Mark William Kent Blunderfield (born July 18, 1985) is a Canadian singer-songwriter and yoga teacher. He is signed to Nettwerk Records/Sony Music (WMG) with music released through Spirit Voyage Records. Blunderfield's music is influenced by his roots in New York City's musical theater scene and by spiritual hymns and mantras which he first became familiar with as a child in the British Columbia Boys Choir. He is an ambassador for lululemon athletica, Vega, and Manduka Yoga Mats. Xtra identified Blunderfield as an activist for diversity and social equality in schools. In 2012, Blunderfield achieved mainstream fame in Japan where he has toured extensively and where Long Time Sun, the first single off the international version of his album, became a radio hit.

Education 
At 17, Blunderfield moved from Vancouver to New York City to study theatre on scholarship at the American Musical and Dramatic Academy, where he was classmates with Jason Derulo, Janelle Monáe and Jason Mraz. His original plan was to pursue a career on Broadway, but he soon changed his mind and decided to pursue music and yoga, a discipline which he was introduced to while at the school and, according to him, has the potential to change the world.

Career 
Blunderfield performs and teaches around the world at workshops, retreats and conferences. He became a yoga enthusiast in the Bikram school, but now teaches a blend of Bikram Yoga and his own invented style. In late 2010, Nettwerk Music Group CEO and yoga enthusiast Terry McBride, who had previously managed artists such as Coldplay, Avril Lavigne, and Sarah McLachlan, signed Blunderfield to the label's yoga-inspired Nutone Records alongside Donna De Lory, Wade Morissette, and Krishna Das.

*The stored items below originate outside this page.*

/-- **Pigeonhole in one block (GIP §7, highest-weight form).** If the Young diagram `Y`
(`|Y| = D m`, `D ≥ 1`) has fewer than `m` columns, then for EVERY standard filling `T` of `Y` the
wreath symmetrisation `Σ e_T` of the polytabloid vanishes: the `m` positions of block `0` occupy
cells in fewer than `m` columns, so two of them share a column, and BIP Lemma 4.3(1) applies ("for
every placement of `m` 1s to the boxes of `λ` we will end up with at least one column containing
the number 1 at least twice"). [cite: GesmundoIkenmeyerPanova2017, Prop. 13 (proof, §7)] -/
theorem blockSymmetrizer_polytabloid_eq_zero_of_rowLen_lt (hN : ∀ x ∈ Y.cells, x.1 < N)
    (hD : 0 < D) (hY : Y.rowLen 0 < m) (T : StdFilling (D * m) Y) :
    blockSymmetrizer k D m (T.polytabloid k hN) = 0 := by
  classical
  set r₀ : Fin D := ⟨0, hD⟩ with hr₀
  have hcol : ∀ a ∈ (Finset.univ : Finset (Fin m)),
      (T.1 (finProdFinEquiv (r₀, a))).2 ∈ Finset.range (Y.rowLen 0) := by
    intro a _
    have hmem : ((T.1 (finProdFinEquiv (r₀, a))).1, (T.1 (finProdFinEquiv (r₀, a))).2) ∈ Y := by
      rw [Prod.mk.eta]; exact T.mem _
    rw [Finset.mem_range]
    exact lt_of_lt_of_le (YoungDiagram.mem_iff_lt_rowLen.mp hmem)
      (Y.rowLen_anti 0 _ (Nat.zero_le _))
  have hcard : (Finset.range (Y.rowLen 0)).card < (Finset.univ : Finset (Fin m)).card := by
    simpa using hY
  obtain ⟨a, -, b, -, hab, habcol⟩ := Finset.exists_ne_map_eq_of_card_lt_of_maps_to hcard hcol
  refine T.blockSymmetrizer_polytabloid_eq_zero hN (p := finProdFinEquiv (r₀, a))
    (q := finProdFinEquiv (r₀, b)) ?_ habcol ?_
  · exact fun h => hab (Prod.ext_iff.mp (finProdFinEquiv.injective h)).2
  · rw [blockIdx_finProdFinEquiv, blockIdx_finProdFinEquiv]

/-- **No wreath-invariant highest-weight vectors of weight `λ` when `λ₁ < m`** (word model of
`V^{⊗ Dm}`, `V = k^N`, `D ≥ 1`, characteristic zero): every `S_D ≀ S_m`-invariant highest-weight
vector `x` of weight `λ = ydWeight N Y` vanishes, since `|S_D ≀ S_m| · x = Σ x = ∑_T a_T Σ e_T = 0`
(BIP Prop. 3.3 in basis form, and the previous lemma). That is `HWV_λ(Sym^D Sym^m V) = 0`: the
plethysm coefficient `a_λ(D[m])` vanishes. [cite: GesmundoIkenmeyerPanova2017, Prop. 13] -/
theorem eq_zero_of_mem_highestWeightSpace_wordRep_of_rowLen_lt (hN : ∀ x ∈ Y.cells, x.1 < N)
    (hd : Y.cells.card = D * m) (hD : 0 < D) (hY : Y.rowLen 0 < m) {x : Word N (D * m) → k}
    (hx : x ∈ highestWeightSpace (wordRep k N (D * m)) (ydWeight N Y))
    (hinv : ∀ τ ∈ blockPerms D m, wordPerm k τ x = x) : x = 0 := by
  classical
  obtain ⟨a, ha⟩ := exists_sum_smul_polytabloid_eq hN hd hx
  have hS : (blockPermsFinset D m).card • x =
      ∑ T, a T • blockSymmetrizer k D m (T.polytabloid k hN) := by
    rw [← blockSymmetrizer_apply_of_forall_wordPerm_eq k hinv, ← ha, map_sum]
    simp_rw [map_smul]
  have h0 : (blockPermsFinset D m).card • x = 0 := by
    rw [hS]
    exact Finset.sum_eq_zero fun T _ => by
      rw [blockSymmetrizer_polytabloid_eq_zero_of_rowLen_lt hN hD hY T, smul_zero]
  rw [← Nat.cast_smul_eq_nsmul k] at h0
  exact (smul_eq_zero.mp h0).resolve_left (Nat.cast_ne_zero.mpr card_blockPermsFinset_pos.ne')

end WordModel

/-! ### 2. Back to `k[Sym^n (k^σ)]_d`, and GIP Prop. 13 on the matrix space -/

section Polynomials

variable {k : Type*} [Field k] [CharZero k] {σ : Type*} [LinearOrder σ] [Fintype σ] {M n d : ℕ}

/-- **No highest-weight vectors of dual weight `λ^*` in `k[Sym^n (k^σ)]_d` when `λ₁ < n`**
(`d ≥ 1`; plethysm coefficient `a_λ(d[n]) = 0`). With `ρ : Fin M ≃ σ` order-reversing and
`λ ⊢ d·n` with at most `M` parts, every form `h` of degree `d` which is a highest-weight vector of
`coordRep` of weight `χ`, `-χ(ρ i) = λ_{i+1}`, is zero: its transported polarisation
`wordOfForm ρ n d h` is an `S_d ≀ S_n`-invariant highest-weight vector of weight `λ` of the word
model, hence zero, and the polarisation is injective (`eq_of_wordOfForm_eq`).
[cite: GesmundoIkenmeyerPanova2017, Prop. 13] -/
theorem eq_zero_of_mem_highestWeightSpace_coordRep_of_sup_lt {ρ : Fin M ≃ σ} (hρ : StrictAnti ρ)
    (lam : Nat.Partition (d * n)) (hlam : lam.parts.card ≤ M) (hd : 0 < d)
    (hsup : lam.parts.sup < n) {h : MvPolynomial (DegIdx σ n) k} (hh : h.IsHomogeneous d)
    {χ : Weight σ} (hχ : ∀ i, -χ (ρ i) = Weight.ofPartition M lam i)
    (hhw : h ∈ highestWeightSpace (coordRep σ k n) χ) : h = 0 := by
  classical
  set Y := lam.youngDiagram with hY
  have hN : ∀ x ∈ Y.cells, x.1 < M := fun x hx => fst_lt_of_mem_youngDiagram lam hlam hx
  have hdY : Y.cells.card = d * n := lam.card_cells_youngDiagram
  have hrow : Y.rowLen 0 < n := by
    rw [hY, rowLen_youngDiagram lam 0, ← sup_parts_eq_getD_sortedParts]
    exact hsup
  have hx : wordOfForm ρ n d h ∈ highestWeightSpace (wordRep k M (d * n)) (ydWeight M Y) := by
    have := wordOfForm_mem_highestWeightSpace hρ hh hhw
    rwa [show (fun i => -χ (ρ i)) = ydWeight M Y from by
      rw [hY, ydWeight_youngDiagram]
      funext i
      exact hχ i] at this
  have hinv : ∀ τ ∈ blockPerms d n, wordPerm k τ (wordOfForm ρ n d h) = wordOfForm ρ n d h :=
    fun τ hτ => wordPerm_wordOfForm ρ h hτ
  have hx0 : wordOfForm ρ n d h = 0 :=
    eq_zero_of_mem_highestWeightSpace_wordRep_of_rowLen_lt hN hdY hd hrow hx hinv
  refine eq_of_wordOfForm_eq ρ hh (isHomogeneous_zero _ _ _) ?_
  rw [hx0]
  funext w
  rw [Pi.zero_apply, wordOfForm_apply, polarize, arrOf, coeff_zero, zero_div]

end Polynomials

/-- **GIP Prop. 13 (vanishing of plethysm coefficients), tree letters.** "If `λ₁ < m`, then
`a_λ(d[m]) = 0`" — contrapositive, on the matrix space `V = ℂ^{m²}` of the homogeneous setting and
for `d ≥ 1` (tacit in print: `a_∅(0[m]) = 1`): if `λ ⊢ d·n` (at most `m²` parts, the side condition
of the truncating `Weight.dualOfPartition`) occurs in `ℂ[Sym^n V^*]`, i.e. the weight `λ^*` is a
highest weight of `coordRep (MatIdx m) ℂ n`, then `λ₁ ≥ n`. GIP prove it through
`a_λ(d[m]) ≤ K_{λ, d×m}` and the pigeonhole principle; here the pigeonhole is applied to the
highest-weight vectors directly (`eq_zero_of_mem_highestWeightSpace_coordRep_of_sup_lt`; a weight
pins the degree, `isHomogeneous_of_mem_highestWeightSpace`). [cite: GesmundoIkenmeyerPanova2017, Prop. 13] -/
theorem GIP2017_prop13 {n m d : ℕ} (lam : Nat.Partition (d * n)) (hlam : lam.parts.card ≤ m * m)
    (hd : 0 < d) (h : HasHighestWeight (coordRep (MatIdx m) ℂ n) (partitionWeightLex m lam)) :
    n ≤ lam.parts.sup := by
  classical
  by_contra hlt
  rw [not_le] at hlt
  have hn : n ≠ 0 := by omega
  obtain ⟨v, hv0, hv⟩ := (hasHighestWeight_iff_exists _ _).mp h
  have hsize : (partitionWeightLex m lam).size = -((n * d : ℕ) : ℤ) := by
    rw [partitionWeightLex, Weight.size_toMatIdx, Weight.dualOfPartition, Weight.size_dual,
      Weight.size_ofPartition_holds hlam, mul_comm]
  have hhom : v.IsHomogeneous d := isHomogeneous_of_mem_highestWeightSpace hn hv hsize
  exact hv0 (eq_zero_of_mem_highestWeightSpace_coordRep_of_sup_lt (strictAnti_revMatIdx m) lam
    hlam hd hlt hhom (neg_partitionWeightLex_revMatIdx m lam) hv)

/-! ### 3. GIP Lemma 12: the lift to `ℂ[𝔸]` and the length bound `ℓ(λ) ≤ n²` -/

/-- The unpadded block permanent `per_n` (top-left `n × n` block of the generic `m × m` matrix,
lexicographic variables) involves only the `n²` block variables. [cite: GesmundoIkenmeyerPanova2017, §2.2 (per_m ∈ 𝔸_n^m)] -/
theorem vars_blockPerFormLex_subset (n m : ℕ) :
    ↑(Literature.Barriers.PneNP.blockPerFormLex n m).vars ⊆
      ((Finset.univ.image fun ij : TopBlockIdx n m × TopBlockIdx n m =>
        (toLex ((ij.1 : Fin m), (ij.2 : Fin m)) : MatIdx m)) : Set (MatIdx m)) := by
  classical
  intro x hx
  rw [Finset.mem_coe, Literature.Barriers.PneNP.blockPerFormLex,
    Literature.Barriers.PneNP.blockPerPoly, rename_rename] at hx
  obtain ⟨ij, -, rfl⟩ := Finset.mem_image.mp (vars_rename _ _ hx)
  rw [Finset.mem_coe, Finset.mem_image]
  exact ⟨ij, Finset.mem_univ _, rfl⟩

/-- **GIP Lemma 12, tree letters.** "`q_λ(d[m]) ≤ a_λ(d[m])`. Moreover, if `q_λ(d[m]) > 0`, then
`ℓ(λ) ≤ m²` and `|λ| = md`": if `λ ⊢ d·n` occurs in `ℂ[\overline{GL_{m²} per_n}]` (`0 < n ≤ m`),
then `λ` occurs in `ℂ[𝔸] = ℂ[Sym^n V^*]` (the BLMW lift `hasHighestWeight_coordRep_of_orbitCoordRep`,
discharged in `Polarization.lean`: the orbit closure is a `GL`-stable affine subvariety of `𝔸`) and
`ℓ(λ) ≤ n²` ("just because the `per_m` has only `m²` variables": BIP Thm. 4.9(1) in weight form,
`apply_eq_zero_of_hasHighestWeight_orbitCoordRep_of_vars_subset`, for the `n²` block variables).
`|λ| = d·n` is built into the typing. [cite: GesmundoIkenmeyerPanova2017, Lemma 12] -/
theorem GIP2017_lemma12 {n m d : ℕ} (hn : 0 < n) (hnm : n ≤ m) (lam : Nat.Partition (d * n))
    (hlam : lam.parts.card ≤ m * m)
    (h : HasHighestWeight (blockPerOrbitRep n m) (partitionWeightLex m lam)) :
    HasHighestWeight (coordRep (MatIdx m) ℂ n) (partitionWeightLex m lam) ∧
      lam.parts.card ≤ n ^ 2 := by
  classical
  change HasHighestWeight (orbitCoordRep (Literature.Barriers.PneNP.blockPerFormLex n m) n)
    (partitionWeightLex m lam) at h
  refine ⟨hasHighestWeight_coordRep_of_orbitCoordRep_holds _ hn.ne'
    (Literature.Barriers.PneNP.blockPerFormLex_isHomogeneous hnm) h, ?_⟩
  apply card_parts_le_of_dualOfPartition_apply_eq_zero lam hlam
  intro i hi
  have hA := card_image_topBlockIdx_le n m hnm
  have h0 := apply_eq_zero_of_hasHighestWeight_orbitCoordRep_of_vars_subset (matIdxEquiv m) _ _
    (vars_blockPerFormLex_subset n m) h i (by omega)
  simpa only [partitionWeightLex, Weight.toMatIdx, OrderIso.symm_apply_apply] using h0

In May 2011, he recorded a duet with Juno Award-winning, multi-platinum record selling artist Bif Naked for the international version of his album Hallelujah. He has charted primarily in the world music, new age and occasionally in the mainstream charts. Blunderfield's album was released in July 2011 worldwide and debuted at number one on the iTunes world music chart.

He has also created a charity foundation, Fukushima Yoga Project, had a Canadian television spot as yoga & wellness expert (Life & Style with Zara) and produced a line of japa mala jewelry products labelled "Rock Om". He has contributed opinion pieces to many publications and performed a cabaret show Yoga Fantasia.

In 2015, Blunderfield starred in the primetime reality show Why Did You Come to Japan? (YOUは何しに日本へ？). He released a theme song in conjunction with the show titled "Story," written by Japanese popstar Ai.

He performs original compositions inspired by devotional chant, World Music, Musical Theater and Mantra Music during savasana.

In February 2018, Blunderfield released the title track of his second full-length album, a cover of Wild Horses by The Rolling Stones. The song and album were produced by Grammy and Juno Award-winning producers Brian West (Sia, Bono, Nelly Furtado), Mike Southworth (Bif Naked), and Adam Stanton (Jess Moskaluke).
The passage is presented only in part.